- Work instructions
The entries below hold a line with "Skeleton v1 (line" and a line with "THE LINE (permanental". Return those lines and all that lie between them, exactly and only.
....
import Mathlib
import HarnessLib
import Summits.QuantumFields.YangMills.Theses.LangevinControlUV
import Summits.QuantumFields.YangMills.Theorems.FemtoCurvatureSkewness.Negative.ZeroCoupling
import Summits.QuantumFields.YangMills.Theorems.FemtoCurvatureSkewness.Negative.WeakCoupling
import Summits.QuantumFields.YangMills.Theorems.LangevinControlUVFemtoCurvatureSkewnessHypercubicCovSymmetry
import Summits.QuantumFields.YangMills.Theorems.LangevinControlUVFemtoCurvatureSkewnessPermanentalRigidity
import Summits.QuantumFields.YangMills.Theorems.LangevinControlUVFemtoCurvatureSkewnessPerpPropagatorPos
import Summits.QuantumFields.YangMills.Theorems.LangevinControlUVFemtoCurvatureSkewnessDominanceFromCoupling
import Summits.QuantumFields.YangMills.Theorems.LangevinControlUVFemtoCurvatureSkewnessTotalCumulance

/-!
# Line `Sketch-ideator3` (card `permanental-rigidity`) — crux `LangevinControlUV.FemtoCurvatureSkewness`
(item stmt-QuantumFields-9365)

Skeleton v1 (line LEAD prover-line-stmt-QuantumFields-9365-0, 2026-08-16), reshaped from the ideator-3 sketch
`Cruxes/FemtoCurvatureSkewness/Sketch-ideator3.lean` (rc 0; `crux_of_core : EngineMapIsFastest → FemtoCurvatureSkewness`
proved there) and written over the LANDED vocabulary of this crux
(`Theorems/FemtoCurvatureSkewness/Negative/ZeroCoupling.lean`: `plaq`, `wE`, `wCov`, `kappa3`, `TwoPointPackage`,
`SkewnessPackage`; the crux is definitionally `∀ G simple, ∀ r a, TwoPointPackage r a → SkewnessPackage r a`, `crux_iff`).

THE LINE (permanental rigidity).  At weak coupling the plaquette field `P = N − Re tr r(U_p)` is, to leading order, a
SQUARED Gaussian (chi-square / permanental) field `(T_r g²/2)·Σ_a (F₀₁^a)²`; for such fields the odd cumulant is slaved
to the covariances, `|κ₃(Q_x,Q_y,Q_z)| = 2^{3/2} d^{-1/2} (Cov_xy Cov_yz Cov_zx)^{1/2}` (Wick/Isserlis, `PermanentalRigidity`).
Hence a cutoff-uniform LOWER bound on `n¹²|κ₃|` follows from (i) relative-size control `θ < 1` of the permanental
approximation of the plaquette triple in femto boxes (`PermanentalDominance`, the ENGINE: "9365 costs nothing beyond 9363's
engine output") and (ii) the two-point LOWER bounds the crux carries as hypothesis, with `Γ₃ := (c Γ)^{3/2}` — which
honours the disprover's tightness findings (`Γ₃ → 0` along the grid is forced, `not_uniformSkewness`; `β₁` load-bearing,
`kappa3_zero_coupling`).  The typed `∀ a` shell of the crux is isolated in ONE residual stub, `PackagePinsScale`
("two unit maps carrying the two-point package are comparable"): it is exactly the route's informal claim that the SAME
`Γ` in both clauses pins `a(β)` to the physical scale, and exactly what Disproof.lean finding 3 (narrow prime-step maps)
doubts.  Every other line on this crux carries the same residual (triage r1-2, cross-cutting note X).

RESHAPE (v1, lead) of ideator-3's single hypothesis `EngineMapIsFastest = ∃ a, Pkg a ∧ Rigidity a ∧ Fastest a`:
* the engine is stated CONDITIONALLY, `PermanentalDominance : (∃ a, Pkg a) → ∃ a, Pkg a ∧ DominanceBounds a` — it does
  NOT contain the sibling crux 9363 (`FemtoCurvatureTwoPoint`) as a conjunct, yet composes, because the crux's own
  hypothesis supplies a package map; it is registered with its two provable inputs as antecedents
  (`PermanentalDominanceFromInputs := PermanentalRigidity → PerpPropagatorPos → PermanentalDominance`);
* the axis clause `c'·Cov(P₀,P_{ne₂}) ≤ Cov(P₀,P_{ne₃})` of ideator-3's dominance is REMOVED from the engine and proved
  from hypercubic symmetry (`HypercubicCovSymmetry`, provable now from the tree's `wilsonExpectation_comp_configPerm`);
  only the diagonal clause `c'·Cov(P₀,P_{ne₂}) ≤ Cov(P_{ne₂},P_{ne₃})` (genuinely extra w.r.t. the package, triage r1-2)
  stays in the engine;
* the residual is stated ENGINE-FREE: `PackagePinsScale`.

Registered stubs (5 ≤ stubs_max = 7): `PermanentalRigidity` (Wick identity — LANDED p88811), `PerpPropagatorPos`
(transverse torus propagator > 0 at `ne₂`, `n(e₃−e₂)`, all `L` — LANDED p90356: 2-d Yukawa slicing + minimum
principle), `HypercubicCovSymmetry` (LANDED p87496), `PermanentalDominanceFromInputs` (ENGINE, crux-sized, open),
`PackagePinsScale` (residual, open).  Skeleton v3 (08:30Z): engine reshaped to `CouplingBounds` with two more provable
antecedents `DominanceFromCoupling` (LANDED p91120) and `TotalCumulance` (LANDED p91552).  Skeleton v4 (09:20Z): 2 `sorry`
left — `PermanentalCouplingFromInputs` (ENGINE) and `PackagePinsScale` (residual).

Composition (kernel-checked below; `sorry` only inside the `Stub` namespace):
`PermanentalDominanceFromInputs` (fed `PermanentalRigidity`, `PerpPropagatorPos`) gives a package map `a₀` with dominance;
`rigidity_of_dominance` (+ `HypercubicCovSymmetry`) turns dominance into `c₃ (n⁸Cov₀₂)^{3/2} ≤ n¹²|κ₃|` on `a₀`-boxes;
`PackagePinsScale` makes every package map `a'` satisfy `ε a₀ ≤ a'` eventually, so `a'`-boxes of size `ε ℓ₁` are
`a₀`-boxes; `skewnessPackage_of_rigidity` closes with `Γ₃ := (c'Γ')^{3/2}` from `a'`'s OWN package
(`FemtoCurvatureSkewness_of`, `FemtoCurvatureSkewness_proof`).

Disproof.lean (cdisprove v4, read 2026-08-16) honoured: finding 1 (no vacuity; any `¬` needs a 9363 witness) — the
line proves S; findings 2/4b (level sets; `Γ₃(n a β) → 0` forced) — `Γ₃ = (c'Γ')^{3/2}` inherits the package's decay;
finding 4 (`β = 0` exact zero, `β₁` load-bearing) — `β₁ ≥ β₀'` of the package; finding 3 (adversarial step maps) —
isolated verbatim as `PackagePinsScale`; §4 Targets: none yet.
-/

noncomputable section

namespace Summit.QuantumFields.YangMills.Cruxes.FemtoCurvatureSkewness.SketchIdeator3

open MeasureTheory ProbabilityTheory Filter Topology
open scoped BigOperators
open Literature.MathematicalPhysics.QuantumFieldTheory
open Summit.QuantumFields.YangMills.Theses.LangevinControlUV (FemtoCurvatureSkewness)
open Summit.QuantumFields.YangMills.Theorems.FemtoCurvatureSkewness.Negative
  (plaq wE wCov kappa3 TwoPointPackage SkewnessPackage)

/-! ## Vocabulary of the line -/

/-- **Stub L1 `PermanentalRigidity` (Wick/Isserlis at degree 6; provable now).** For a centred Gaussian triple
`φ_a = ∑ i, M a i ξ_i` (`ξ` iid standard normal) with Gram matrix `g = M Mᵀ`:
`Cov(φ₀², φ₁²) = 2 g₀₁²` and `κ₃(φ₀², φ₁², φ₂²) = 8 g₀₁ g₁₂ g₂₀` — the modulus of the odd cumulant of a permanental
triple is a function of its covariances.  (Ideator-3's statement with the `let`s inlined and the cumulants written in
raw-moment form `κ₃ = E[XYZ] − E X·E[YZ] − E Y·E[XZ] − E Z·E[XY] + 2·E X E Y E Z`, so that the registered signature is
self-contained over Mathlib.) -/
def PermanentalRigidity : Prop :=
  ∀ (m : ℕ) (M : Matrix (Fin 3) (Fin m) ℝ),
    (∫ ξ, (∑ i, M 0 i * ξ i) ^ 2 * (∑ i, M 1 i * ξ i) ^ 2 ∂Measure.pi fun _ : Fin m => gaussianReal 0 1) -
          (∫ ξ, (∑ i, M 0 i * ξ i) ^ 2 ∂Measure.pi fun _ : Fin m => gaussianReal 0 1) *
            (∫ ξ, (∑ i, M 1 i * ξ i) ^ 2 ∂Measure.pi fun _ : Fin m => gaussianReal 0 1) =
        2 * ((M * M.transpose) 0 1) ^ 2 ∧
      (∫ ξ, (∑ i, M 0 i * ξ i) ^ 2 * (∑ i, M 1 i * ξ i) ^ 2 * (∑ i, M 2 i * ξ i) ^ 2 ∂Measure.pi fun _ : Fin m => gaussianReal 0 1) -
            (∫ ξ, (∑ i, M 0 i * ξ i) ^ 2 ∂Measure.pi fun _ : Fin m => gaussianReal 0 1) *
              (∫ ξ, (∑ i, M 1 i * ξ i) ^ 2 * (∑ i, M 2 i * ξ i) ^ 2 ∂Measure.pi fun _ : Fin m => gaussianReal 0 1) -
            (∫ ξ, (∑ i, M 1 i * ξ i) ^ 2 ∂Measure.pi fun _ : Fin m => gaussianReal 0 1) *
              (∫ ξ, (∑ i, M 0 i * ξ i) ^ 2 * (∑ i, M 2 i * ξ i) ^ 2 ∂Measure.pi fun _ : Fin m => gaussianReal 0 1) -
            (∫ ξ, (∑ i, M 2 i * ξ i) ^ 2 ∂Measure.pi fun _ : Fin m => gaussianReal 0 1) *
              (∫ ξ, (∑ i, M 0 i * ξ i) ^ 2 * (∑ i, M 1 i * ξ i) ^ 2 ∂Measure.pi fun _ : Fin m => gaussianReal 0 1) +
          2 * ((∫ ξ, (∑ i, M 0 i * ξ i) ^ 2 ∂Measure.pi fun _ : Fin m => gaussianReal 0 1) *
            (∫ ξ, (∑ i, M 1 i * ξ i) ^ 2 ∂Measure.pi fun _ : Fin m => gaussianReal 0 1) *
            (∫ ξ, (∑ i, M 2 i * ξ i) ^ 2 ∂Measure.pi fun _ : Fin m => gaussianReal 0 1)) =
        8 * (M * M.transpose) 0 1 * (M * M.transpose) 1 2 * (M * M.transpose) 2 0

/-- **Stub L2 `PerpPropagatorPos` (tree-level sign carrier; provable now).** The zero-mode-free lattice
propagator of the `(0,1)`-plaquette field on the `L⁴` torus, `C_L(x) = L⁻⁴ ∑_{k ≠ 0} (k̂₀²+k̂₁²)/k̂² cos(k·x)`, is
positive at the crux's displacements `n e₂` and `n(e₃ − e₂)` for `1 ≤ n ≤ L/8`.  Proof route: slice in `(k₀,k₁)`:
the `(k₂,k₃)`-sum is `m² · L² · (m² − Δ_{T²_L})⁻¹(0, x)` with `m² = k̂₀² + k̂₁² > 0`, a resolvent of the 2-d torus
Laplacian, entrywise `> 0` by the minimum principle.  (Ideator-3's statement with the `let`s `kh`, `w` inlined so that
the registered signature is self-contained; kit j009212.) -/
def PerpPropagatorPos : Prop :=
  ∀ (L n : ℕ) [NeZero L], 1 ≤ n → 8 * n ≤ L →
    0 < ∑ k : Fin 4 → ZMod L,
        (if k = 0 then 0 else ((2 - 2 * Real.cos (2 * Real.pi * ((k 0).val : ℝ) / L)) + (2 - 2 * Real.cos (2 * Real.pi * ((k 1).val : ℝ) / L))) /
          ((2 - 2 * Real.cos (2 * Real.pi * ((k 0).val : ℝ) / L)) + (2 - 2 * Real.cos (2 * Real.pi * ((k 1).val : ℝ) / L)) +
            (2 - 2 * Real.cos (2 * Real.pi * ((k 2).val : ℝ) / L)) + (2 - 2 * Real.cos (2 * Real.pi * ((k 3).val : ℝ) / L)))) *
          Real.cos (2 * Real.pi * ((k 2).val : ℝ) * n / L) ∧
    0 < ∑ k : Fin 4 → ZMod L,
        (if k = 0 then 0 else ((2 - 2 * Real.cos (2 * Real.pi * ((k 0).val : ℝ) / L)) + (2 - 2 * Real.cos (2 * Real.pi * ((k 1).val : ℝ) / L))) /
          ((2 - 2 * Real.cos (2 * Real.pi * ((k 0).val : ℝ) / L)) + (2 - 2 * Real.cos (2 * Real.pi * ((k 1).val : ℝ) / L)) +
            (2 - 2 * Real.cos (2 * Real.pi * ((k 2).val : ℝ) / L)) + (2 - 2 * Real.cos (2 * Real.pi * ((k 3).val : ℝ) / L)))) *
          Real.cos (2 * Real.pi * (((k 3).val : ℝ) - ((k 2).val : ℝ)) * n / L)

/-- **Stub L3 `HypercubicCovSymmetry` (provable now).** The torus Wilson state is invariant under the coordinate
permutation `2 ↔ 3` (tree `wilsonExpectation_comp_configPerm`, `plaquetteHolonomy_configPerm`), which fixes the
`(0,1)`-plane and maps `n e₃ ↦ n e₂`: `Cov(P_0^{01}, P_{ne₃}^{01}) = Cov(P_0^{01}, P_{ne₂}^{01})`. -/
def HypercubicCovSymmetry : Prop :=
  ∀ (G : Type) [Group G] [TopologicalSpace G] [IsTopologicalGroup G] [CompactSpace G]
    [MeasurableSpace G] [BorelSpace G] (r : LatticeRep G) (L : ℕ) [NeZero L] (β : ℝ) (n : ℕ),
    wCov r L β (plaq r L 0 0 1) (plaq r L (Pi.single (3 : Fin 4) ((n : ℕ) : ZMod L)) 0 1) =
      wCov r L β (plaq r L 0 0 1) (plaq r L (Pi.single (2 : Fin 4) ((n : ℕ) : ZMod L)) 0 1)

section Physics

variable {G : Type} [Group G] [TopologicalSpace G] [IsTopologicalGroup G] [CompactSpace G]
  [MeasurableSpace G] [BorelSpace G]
....
- Answer
Skeleton v1 (line LEAD prover-line-stmt-QuantumFields-9365-0, 2026-08-16), reshaped from the ideator-3 sketch
`Cruxes/FemtoCurvatureSkewness/Sketch-ideator3.lean` (rc 0; `crux_of_core : EngineMapIsFastest → FemtoCurvatureSkewness`
proved there) and written over the LANDED vocabulary of this crux
(`Theorems/FemtoCurvatureSkewness/Negative/ZeroCoupling.lean`: `plaq`, `wE`, `wCov`, `kappa3`, `TwoPointPackage`,
`SkewnessPackage`; the crux is definitionally `∀ G simple, ∀ r a, TwoPointPackage r a → SkewnessPackage r a`, `crux_iff`).

THE LINE (permanental rigidity).  At weak coupling the plaquette field `P = N − Re tr r(U_p)` is, to leading order, a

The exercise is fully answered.